The ITS were then scaled by the reference light curve and shifted to the planet frame. We used the Batman package (Kreidberg 2015) to build a reference light curve based on the transit depth, non-linear limb-darkening coefficients derived by Spake et al. (2018) from HST/WFC3 observations in the continuum around the helium triplet, and orbital properties derived by Anderson et al. (2017) and Dai & Winn (2017; Table A.1). To characterise the spectro-temporal properties of the helium absorption, we built a helium light curve, that is, the temporal variation of the flux in the spectral range absorbed by the planetary atmosphere, by integrating them from 10 832.80 to 10 833.55 Å. We also built a master transmission spectrum as the average of the seven ITS obtained between t_II and t_III , selected to maximise the significance of the helium feature. The absorption depth from the atmospheric continuum was removed from this transmission spectrum (Fig. 4, top panel) to obtain the excess absorption spectrum by helium in the atmosphere.

Figure 4 shows the transmission spectrum and the helium light curve. There is a significant helium excess absorption of 5.54 ± 0.27% (20-σ detection) over a 0.75 Å passband centred around the peak of excess absorption, which reaches 7.92 ± 1.00% (or an equivalent opaque radius of 2.2 R_p) at 10 833.1768 Å. The helium signature shows a strong spectral asymmetry, with excess absorption in the blue part of the lines. The helium light curve is roughly symmetrical in time and centred around mid-transit, but as the effective planet radius in the He I lines is larger than the atmospheric continuum, the transit duration is longer by about 30 min. This further proves the He I lines of planetary origin because a false-positive signature arising from stellar activity does not change the transit duration.

The star WASP-107 is a slow rotator (v_eq ⋅ sin(i) = 2.5 km s⁻¹, Anderson et al. 2017), and the Rossiter–McLaughlin (RM) of WASP-107b was not detected in velocimetry. The impact of the RM effect in the transmission spectrum is thus expected to be limited. We confirmed that it was below the 10⁻³ level by performing two simulations with the EVE code (see Sect. 4) assuming an obliquity of λ = 40° or λ = 140° (the range within which the obliquity of WASP-107b is currently known, Dai & Winn 2017).

To compare our results with the HST low-resolution transmission spectrum of WASP-107b obtained by Spake et al. (2018), we convolved the CARMENES high-resolution transmission spectrum to the resolution of WFC3 and binned it over 98 Å pixels. Both transmission spectra were created using exposures obtained between phases −0.0063 to −0.0008. The transmission spectra are compatible within the 1σ errors (Fig. 5), and thus the signal is repeatable over two different epochs. WASP-107b is one of the few planets to have the same species detected in its upper atmosphere with both ground- and space-borne instruments.

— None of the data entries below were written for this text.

open Summit.QuantumFields.YangMills.Theorems.FemtoTransferGap
open Summit.QuantumFields.YangMills.Theorems.FemtoCutoffLadder
open Summit.QuantumFields.YangMills.Theorems.FemtoTransferGap.TwoLattice.ConstTube (l2_self_eq_integral_sq)

variable {L : ℕ} [NeZero L]

/-! ## §1 The twist-symmetrised window potential -/

/-- The windowed second-moment weight `D_δ(u) = 𝟙{orbitDist u < δ}·orbitDist(u)²`: measurable, `0 ≤ D_δ ≤ δ²`, gauge invariant. [folklore] -/
theorem windowMoment_props (δ : ℝ) :
    Measurable (fun v : GaugeConfig 3 L SU2 => if orbitDist v < δ then orbitDist v ^ 2 else 0) ∧
    (∀ v : GaugeConfig 3 L SU2, 0 ≤ (if orbitDist v < δ then orbitDist v ^ 2 else 0)) ∧
    (∀ v : GaugeConfig 3 L SU2, (if orbitDist v < δ then orbitDist v ^ 2 else 0) ≤ δ ^ 2) ∧
    (∀ (g : Site 3 L → SU2) (v : GaugeConfig 3 L SU2),
      (if orbitDist (gaugeTransform g v) < δ then orbitDist (gaugeTransform g v) ^ 2 else 0) = if orbitDist v < δ then orbitDist v ^ 2 else 0) := by
  refine ⟨Measurable.ite (measurableSet_lt measurable_orbitDist measurable_const) (measurable_orbitDist.pow_const 2) measurable_const,
    fun v => ?_, fun v => ?_, fun g v => by rw [orbitDist_gaugeTransform]⟩
  · split_ifs <;> positivity
  · split_ifs with h
    · exact pow_le_pow_left₀ (orbitDist_nonneg v) h.le 2
    · positivity

/-- ★ For a bounded measurable `G` supported in `{orbitDist < δ}` with `L·δ < 2` (disjoint twist copies):
`8·∫ D_δ·G² ≤ ∫ (Σ_z D_δ∘τ_z)·(twistSum G)²` — in fact equality; only this direction is used. [folklore] -/
theorem integral_windowMoment_le_twist {δ : ℝ} (hLδ : (L : ℝ) * δ < 2) {G : GaugeConfig 3 L SU2 → ℝ} (hGm : Measurable G) {CG : ℝ}
    (hGb : ∀ u, |G u| ≤ CG) (hGg : ∀ (g : Site 3 L → SU2) (u : GaugeConfig 3 L SU2), G (gaugeTransform g u) = G u) (hGs : ∀ u, G u ≠ 0 → orbitDist u < δ) :
    8 * ∫ u, (if orbitDist u < δ then orbitDist u ^ 2 else 0) * G u ^ 2 ∂configMeasure SU2 L ≤
      ∫ u, (∑ z : Fin 3 → Bool, (if orbitDist (TT.twist3 z u) < δ then orbitDist (TT.twist3 z u) ^ 2 else 0)) * twistSum G u ^ 2 ∂configMeasure SU2 L := by
  obtain ⟨hDm, hD0, hDδ, -⟩ := windowMoment_props (L := L) δ
  have hΨ : IsPhys (twistSum G) := isPhys_twistSum hGm ⟨CG, hGb⟩ hGg
  rw [integral_sum_twist_mul_sq hDm (CD := δ ^ 2) (fun u => by rw [abs_of_nonneg (hD0 u)]; exact hDδ u) hΨ]
  refine mul_le_mul_of_nonneg_left ?_ (by norm_num)
  have hCG : 0 ≤ CG := (abs_nonneg _).trans (hGb 1)
  obtain ⟨CΨ, hCΨ⟩ := hΨ.bounded
  refine integral_mono ?_ ?_ fun u => ?_
  · exact integrable_of_measurable_abs_le _ (hDm.mul (hGm.pow_const 2)) (C := δ ^ 2 * CG ^ 2) fun u => by
      rw [abs_mul, abs_pow, abs_of_nonneg (hD0 u)]; exact mul_le_mul (hDδ u) (pow_le_pow_left₀ (abs_nonneg _) (hGb u) 2) (by positivity) (by positivity)
  · exact integrable_of_measurable_abs_le _ (hDm.mul (hΨ.measurable.pow_const 2)) (C := δ ^ 2 * CΨ ^ 2) fun u => by
      rw [abs_mul, abs_pow, abs_of_nonneg (hD0 u)]; exact mul_le_mul (hDδ u) (pow_le_pow_left₀ (abs_nonneg _) (hCΨ u) 2) (by positivity) (by positivity)
  · -- pointwise: `(twistSum G)² = Σ_z (G∘τ_z)² ≥ (G∘τ_0)² = G²`
    dsimp only
    refine mul_le_mul_of_nonneg_left ?_ (hD0 u)
    have hsq : twistSum G u ^ 2 = ∑ z : Fin 3 → Bool, G (TT.twist3 z u) ^ 2 := by
      rw [sq, twistSum_mul_self hLδ hGs u]; exact Finset.sum_congr rfl fun z _ => by rw [sq]
    rw [hsq]
    have h := Finset.single_le_sum (f := fun z : Fin 3 → Bool => G (TT.twist3 z u) ^ 2) (fun z _ => sq_nonneg _) (Finset.mem_univ (fun _ => false))
    simp only [TT.twist3_false] at h
    exact h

Fig. 2 Master-out (black) and master-in (red) spectra in the star frame. Vertical grey lines indicate the position of the helium triplet lines. In-transit absorption is clearly visible by eye.

Fig. 3 Phase vs. wavelength map of ITS in the stellar frame. An excess absorption signature (in white) is visible during the transit (first and fourth contacts are highlighted in orange). Green curves show the helium planetary tracks.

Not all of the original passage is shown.